■ TASK OBJECTIVE: Of the material below, the lines to be retyped are those from the line containing "path-connected space; a" through the line containing "haveI : PathConnectedSpace", inclusive; reproduce them exactly.

■ INPUT RECORDS:
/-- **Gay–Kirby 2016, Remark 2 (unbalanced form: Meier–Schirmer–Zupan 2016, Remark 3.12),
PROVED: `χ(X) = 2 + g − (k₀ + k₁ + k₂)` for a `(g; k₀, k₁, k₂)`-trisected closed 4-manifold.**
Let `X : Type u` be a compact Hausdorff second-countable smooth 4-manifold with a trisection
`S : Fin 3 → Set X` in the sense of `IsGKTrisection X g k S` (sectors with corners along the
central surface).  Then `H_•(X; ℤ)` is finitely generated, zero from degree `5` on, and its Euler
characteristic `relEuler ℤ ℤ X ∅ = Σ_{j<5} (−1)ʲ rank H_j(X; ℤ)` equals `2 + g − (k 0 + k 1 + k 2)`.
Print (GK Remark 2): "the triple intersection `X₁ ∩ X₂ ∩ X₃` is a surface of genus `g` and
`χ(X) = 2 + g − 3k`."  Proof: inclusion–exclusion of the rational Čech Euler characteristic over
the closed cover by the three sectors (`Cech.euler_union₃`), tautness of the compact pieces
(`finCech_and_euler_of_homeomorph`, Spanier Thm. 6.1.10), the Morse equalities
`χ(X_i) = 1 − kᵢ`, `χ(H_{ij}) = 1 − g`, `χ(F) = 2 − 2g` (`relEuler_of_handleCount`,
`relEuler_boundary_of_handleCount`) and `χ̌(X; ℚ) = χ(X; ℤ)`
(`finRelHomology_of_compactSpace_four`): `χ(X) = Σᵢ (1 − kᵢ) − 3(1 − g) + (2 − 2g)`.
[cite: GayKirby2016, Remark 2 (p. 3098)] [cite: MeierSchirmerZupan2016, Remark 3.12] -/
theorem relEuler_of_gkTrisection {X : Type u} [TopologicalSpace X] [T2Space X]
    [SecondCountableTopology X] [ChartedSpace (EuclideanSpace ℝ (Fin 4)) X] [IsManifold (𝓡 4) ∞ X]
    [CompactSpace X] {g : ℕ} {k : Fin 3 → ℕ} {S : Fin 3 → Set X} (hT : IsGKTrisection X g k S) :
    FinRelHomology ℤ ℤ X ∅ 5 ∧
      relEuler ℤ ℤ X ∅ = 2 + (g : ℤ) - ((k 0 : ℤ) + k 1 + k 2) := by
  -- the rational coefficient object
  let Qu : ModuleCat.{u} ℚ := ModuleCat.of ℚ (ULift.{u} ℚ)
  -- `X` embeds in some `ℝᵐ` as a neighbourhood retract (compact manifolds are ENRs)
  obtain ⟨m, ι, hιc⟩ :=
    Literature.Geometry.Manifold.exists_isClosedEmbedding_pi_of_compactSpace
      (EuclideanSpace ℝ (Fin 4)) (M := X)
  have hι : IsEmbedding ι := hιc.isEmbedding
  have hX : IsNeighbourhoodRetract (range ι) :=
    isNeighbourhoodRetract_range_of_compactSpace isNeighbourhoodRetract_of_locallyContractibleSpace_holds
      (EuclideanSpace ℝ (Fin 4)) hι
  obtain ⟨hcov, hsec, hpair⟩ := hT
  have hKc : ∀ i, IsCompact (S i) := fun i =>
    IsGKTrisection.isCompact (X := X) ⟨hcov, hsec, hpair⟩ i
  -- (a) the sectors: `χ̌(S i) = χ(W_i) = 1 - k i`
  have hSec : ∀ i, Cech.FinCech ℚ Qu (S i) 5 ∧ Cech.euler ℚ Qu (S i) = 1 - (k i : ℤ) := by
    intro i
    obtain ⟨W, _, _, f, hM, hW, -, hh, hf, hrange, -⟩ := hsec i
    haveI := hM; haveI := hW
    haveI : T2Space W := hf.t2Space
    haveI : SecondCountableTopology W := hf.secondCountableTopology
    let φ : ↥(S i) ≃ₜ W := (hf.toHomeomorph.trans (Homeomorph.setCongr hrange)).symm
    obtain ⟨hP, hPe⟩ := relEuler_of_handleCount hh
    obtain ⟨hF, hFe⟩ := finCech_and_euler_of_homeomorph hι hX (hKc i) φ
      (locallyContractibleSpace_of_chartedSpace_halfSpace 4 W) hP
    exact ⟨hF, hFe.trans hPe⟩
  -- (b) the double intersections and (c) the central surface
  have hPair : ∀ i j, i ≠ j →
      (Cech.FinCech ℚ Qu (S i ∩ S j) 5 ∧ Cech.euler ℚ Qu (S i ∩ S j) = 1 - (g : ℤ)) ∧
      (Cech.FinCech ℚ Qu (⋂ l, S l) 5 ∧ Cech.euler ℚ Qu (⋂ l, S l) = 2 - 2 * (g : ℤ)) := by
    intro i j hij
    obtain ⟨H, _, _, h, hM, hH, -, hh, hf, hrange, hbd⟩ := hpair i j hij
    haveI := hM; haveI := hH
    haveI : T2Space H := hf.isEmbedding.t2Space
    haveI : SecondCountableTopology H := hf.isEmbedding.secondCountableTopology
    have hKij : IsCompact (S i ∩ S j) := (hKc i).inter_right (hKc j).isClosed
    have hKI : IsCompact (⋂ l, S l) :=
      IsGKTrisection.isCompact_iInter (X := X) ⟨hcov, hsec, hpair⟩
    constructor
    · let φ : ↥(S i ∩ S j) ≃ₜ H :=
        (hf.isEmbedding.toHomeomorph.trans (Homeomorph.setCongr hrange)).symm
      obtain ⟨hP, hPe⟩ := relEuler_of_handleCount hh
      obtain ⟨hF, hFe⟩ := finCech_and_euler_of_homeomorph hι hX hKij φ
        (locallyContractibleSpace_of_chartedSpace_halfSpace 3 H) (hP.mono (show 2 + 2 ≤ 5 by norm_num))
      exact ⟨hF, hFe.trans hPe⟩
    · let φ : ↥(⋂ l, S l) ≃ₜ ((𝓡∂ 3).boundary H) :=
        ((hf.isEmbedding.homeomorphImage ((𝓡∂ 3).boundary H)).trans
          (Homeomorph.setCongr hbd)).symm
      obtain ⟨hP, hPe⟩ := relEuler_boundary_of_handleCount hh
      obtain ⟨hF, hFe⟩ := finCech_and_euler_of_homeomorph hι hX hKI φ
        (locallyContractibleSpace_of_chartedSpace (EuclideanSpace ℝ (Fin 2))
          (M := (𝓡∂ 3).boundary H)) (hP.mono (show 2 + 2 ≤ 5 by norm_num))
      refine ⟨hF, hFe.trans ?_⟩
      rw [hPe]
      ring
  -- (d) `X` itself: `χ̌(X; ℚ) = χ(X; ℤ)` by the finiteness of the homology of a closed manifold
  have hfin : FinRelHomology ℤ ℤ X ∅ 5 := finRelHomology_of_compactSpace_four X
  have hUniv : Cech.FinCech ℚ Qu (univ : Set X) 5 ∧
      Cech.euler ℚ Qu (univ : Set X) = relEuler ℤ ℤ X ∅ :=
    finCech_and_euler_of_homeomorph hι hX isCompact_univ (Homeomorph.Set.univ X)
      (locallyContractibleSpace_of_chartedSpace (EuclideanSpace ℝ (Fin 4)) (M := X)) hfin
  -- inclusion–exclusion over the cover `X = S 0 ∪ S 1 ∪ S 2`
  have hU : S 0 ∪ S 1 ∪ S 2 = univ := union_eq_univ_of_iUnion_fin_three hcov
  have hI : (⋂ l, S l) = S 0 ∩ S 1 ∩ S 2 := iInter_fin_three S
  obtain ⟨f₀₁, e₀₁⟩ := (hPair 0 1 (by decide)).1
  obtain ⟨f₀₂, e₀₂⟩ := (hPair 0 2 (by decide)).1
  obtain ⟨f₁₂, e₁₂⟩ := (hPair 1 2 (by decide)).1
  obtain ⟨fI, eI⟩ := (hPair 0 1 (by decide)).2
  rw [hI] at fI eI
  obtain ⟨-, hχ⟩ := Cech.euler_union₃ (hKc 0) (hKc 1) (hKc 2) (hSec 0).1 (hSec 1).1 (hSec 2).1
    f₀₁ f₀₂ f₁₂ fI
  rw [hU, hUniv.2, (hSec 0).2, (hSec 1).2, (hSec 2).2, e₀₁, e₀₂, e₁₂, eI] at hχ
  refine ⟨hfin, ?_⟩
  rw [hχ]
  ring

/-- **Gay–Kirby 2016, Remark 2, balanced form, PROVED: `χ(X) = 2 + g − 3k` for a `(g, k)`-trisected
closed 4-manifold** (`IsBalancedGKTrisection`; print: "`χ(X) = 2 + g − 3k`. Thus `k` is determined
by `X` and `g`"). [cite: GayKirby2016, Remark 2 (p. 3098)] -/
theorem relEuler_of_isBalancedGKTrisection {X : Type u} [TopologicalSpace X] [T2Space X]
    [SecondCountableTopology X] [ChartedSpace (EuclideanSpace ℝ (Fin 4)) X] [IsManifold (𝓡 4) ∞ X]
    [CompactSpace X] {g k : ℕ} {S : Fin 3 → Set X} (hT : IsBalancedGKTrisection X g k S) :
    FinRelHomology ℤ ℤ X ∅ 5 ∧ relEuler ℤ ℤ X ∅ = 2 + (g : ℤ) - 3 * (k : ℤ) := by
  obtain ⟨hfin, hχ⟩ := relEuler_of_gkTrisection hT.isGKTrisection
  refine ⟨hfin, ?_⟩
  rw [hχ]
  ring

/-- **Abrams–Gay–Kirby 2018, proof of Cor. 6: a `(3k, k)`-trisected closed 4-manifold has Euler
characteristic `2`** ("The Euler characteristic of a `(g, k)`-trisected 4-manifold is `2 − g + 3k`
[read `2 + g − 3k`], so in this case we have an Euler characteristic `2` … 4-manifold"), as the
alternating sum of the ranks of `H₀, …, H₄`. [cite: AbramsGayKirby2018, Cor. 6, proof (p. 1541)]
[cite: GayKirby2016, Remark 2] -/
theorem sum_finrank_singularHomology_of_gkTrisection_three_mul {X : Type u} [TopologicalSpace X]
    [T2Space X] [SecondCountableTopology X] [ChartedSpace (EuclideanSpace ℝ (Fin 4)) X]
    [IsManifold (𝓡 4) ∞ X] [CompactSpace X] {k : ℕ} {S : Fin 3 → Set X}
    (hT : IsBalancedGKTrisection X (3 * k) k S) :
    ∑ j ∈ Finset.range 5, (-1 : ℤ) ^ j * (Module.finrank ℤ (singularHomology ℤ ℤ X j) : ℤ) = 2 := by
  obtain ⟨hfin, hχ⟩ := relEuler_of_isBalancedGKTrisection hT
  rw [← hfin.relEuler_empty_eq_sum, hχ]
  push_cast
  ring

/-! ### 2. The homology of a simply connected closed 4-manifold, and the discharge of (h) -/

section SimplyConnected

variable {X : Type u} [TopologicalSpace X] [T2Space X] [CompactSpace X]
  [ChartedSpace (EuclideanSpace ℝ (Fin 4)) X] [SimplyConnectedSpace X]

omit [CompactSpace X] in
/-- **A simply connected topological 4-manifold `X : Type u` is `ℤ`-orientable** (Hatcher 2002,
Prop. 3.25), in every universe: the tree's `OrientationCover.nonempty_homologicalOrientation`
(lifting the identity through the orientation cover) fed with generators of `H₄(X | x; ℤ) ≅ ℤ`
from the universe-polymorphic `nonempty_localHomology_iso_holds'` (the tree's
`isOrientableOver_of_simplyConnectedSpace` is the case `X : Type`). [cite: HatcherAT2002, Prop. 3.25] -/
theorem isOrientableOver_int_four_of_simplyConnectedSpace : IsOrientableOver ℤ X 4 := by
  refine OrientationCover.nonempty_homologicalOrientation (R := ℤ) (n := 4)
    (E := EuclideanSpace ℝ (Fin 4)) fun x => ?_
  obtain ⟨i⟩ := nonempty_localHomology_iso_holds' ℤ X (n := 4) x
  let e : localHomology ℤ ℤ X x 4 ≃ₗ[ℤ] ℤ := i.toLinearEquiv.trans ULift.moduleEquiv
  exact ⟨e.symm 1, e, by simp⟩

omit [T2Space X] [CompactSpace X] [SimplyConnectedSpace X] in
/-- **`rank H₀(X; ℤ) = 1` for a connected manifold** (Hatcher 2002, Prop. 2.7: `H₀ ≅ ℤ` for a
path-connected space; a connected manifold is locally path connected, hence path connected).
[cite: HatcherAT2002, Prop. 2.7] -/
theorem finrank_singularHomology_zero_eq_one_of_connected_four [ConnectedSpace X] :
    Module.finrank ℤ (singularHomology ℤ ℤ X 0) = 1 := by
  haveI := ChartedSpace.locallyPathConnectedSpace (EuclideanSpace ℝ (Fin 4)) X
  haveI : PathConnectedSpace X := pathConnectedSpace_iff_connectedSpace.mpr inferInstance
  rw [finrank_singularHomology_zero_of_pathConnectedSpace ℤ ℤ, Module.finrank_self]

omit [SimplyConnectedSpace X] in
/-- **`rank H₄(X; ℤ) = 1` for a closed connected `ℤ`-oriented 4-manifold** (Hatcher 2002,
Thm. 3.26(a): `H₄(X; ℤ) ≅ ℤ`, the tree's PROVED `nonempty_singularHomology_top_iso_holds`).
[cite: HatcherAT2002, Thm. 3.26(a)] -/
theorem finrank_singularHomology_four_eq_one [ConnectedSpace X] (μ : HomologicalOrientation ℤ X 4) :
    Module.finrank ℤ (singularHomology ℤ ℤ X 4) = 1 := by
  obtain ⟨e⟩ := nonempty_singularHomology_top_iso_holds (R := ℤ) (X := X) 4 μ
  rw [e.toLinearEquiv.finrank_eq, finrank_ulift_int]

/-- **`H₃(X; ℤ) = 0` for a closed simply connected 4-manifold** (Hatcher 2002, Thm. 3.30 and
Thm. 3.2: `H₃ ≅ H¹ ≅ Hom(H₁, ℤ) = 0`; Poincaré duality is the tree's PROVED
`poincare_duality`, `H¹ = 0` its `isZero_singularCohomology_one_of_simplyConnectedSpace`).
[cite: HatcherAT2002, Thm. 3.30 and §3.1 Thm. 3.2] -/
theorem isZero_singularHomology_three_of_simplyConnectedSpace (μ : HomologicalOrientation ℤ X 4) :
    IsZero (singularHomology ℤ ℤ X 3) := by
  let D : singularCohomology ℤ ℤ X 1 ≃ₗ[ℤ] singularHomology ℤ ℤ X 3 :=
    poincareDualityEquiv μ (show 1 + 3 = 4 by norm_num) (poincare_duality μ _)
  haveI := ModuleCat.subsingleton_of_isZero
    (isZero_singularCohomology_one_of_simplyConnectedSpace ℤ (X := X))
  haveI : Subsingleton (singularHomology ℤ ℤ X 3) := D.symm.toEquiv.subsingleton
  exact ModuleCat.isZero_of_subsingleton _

--

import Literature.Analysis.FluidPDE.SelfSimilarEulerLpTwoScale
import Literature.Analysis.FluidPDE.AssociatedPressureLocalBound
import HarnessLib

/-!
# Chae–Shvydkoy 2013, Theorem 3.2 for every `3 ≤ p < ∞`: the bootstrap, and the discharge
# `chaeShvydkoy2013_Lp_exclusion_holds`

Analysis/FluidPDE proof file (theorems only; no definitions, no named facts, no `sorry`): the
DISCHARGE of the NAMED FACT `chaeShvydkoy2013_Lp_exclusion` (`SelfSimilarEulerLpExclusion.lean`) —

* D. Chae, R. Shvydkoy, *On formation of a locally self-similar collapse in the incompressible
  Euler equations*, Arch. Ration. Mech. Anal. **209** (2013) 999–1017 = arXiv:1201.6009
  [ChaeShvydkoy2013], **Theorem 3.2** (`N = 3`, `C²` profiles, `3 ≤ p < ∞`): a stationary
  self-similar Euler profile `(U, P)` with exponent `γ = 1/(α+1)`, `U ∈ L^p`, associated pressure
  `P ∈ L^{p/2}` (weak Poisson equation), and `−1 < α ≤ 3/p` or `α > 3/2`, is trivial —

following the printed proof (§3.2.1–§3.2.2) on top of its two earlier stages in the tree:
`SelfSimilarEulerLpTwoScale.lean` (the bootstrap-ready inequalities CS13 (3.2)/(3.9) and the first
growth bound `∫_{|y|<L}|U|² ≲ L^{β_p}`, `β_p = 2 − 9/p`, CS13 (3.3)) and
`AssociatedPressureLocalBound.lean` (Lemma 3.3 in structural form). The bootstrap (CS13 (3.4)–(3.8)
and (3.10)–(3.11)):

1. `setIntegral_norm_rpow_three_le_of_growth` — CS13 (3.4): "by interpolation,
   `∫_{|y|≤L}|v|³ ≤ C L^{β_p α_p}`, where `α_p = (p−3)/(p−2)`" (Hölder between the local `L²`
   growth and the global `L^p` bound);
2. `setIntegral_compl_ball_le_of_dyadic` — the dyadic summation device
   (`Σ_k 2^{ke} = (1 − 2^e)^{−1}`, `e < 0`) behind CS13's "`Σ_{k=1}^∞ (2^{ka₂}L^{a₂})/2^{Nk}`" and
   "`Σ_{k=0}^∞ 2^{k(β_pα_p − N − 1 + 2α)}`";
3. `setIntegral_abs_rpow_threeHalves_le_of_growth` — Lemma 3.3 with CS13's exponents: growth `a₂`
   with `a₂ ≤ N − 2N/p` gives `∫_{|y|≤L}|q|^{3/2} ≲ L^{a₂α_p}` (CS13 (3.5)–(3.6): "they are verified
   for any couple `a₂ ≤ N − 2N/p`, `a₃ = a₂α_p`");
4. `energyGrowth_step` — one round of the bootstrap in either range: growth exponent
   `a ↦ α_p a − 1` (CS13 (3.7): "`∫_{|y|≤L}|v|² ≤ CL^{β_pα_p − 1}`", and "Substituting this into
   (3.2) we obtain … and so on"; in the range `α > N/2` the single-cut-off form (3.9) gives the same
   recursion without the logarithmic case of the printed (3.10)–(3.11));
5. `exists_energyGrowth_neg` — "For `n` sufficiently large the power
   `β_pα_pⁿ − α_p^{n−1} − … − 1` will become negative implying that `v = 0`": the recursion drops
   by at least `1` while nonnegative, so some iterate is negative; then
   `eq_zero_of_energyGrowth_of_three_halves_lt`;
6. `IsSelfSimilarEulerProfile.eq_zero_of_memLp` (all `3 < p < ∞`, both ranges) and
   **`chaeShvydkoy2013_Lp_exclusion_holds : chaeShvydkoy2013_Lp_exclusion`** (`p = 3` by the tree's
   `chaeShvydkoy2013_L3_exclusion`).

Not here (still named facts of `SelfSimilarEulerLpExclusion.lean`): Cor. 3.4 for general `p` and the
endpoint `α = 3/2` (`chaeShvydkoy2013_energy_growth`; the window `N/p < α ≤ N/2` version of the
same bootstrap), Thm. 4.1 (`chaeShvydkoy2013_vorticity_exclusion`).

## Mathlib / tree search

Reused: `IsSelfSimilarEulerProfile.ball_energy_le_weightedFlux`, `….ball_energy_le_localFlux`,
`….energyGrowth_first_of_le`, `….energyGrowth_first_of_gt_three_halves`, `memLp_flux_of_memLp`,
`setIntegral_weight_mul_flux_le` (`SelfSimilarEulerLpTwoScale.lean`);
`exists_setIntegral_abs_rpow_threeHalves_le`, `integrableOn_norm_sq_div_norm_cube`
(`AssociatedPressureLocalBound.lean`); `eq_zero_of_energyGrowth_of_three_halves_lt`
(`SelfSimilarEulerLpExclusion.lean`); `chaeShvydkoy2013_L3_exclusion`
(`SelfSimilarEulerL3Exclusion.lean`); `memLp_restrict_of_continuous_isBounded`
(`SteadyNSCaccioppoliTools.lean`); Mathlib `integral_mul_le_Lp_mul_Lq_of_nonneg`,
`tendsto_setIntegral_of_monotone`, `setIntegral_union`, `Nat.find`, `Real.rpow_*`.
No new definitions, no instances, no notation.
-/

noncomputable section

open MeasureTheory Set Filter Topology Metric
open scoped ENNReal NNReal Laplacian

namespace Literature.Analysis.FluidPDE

■ ANSWER TO THIS PROBLEM:
path-connected space; a connected manifold is locally path connected, hence path connected).
[cite: HatcherAT2002, Prop. 2.7] -/
theorem finrank_singularHomology_zero_eq_one_of_connected_four [ConnectedSpace X] :
    Module.finrank ℤ (singularHomology ℤ ℤ X 0) = 1 := by
  haveI := ChartedSpace.locallyPathConnectedSpace (EuclideanSpace ℝ (Fin 4)) X
  haveI : PathConnectedSpace X := pathConnectedSpace_iff_connectedSpace.mpr inferInstance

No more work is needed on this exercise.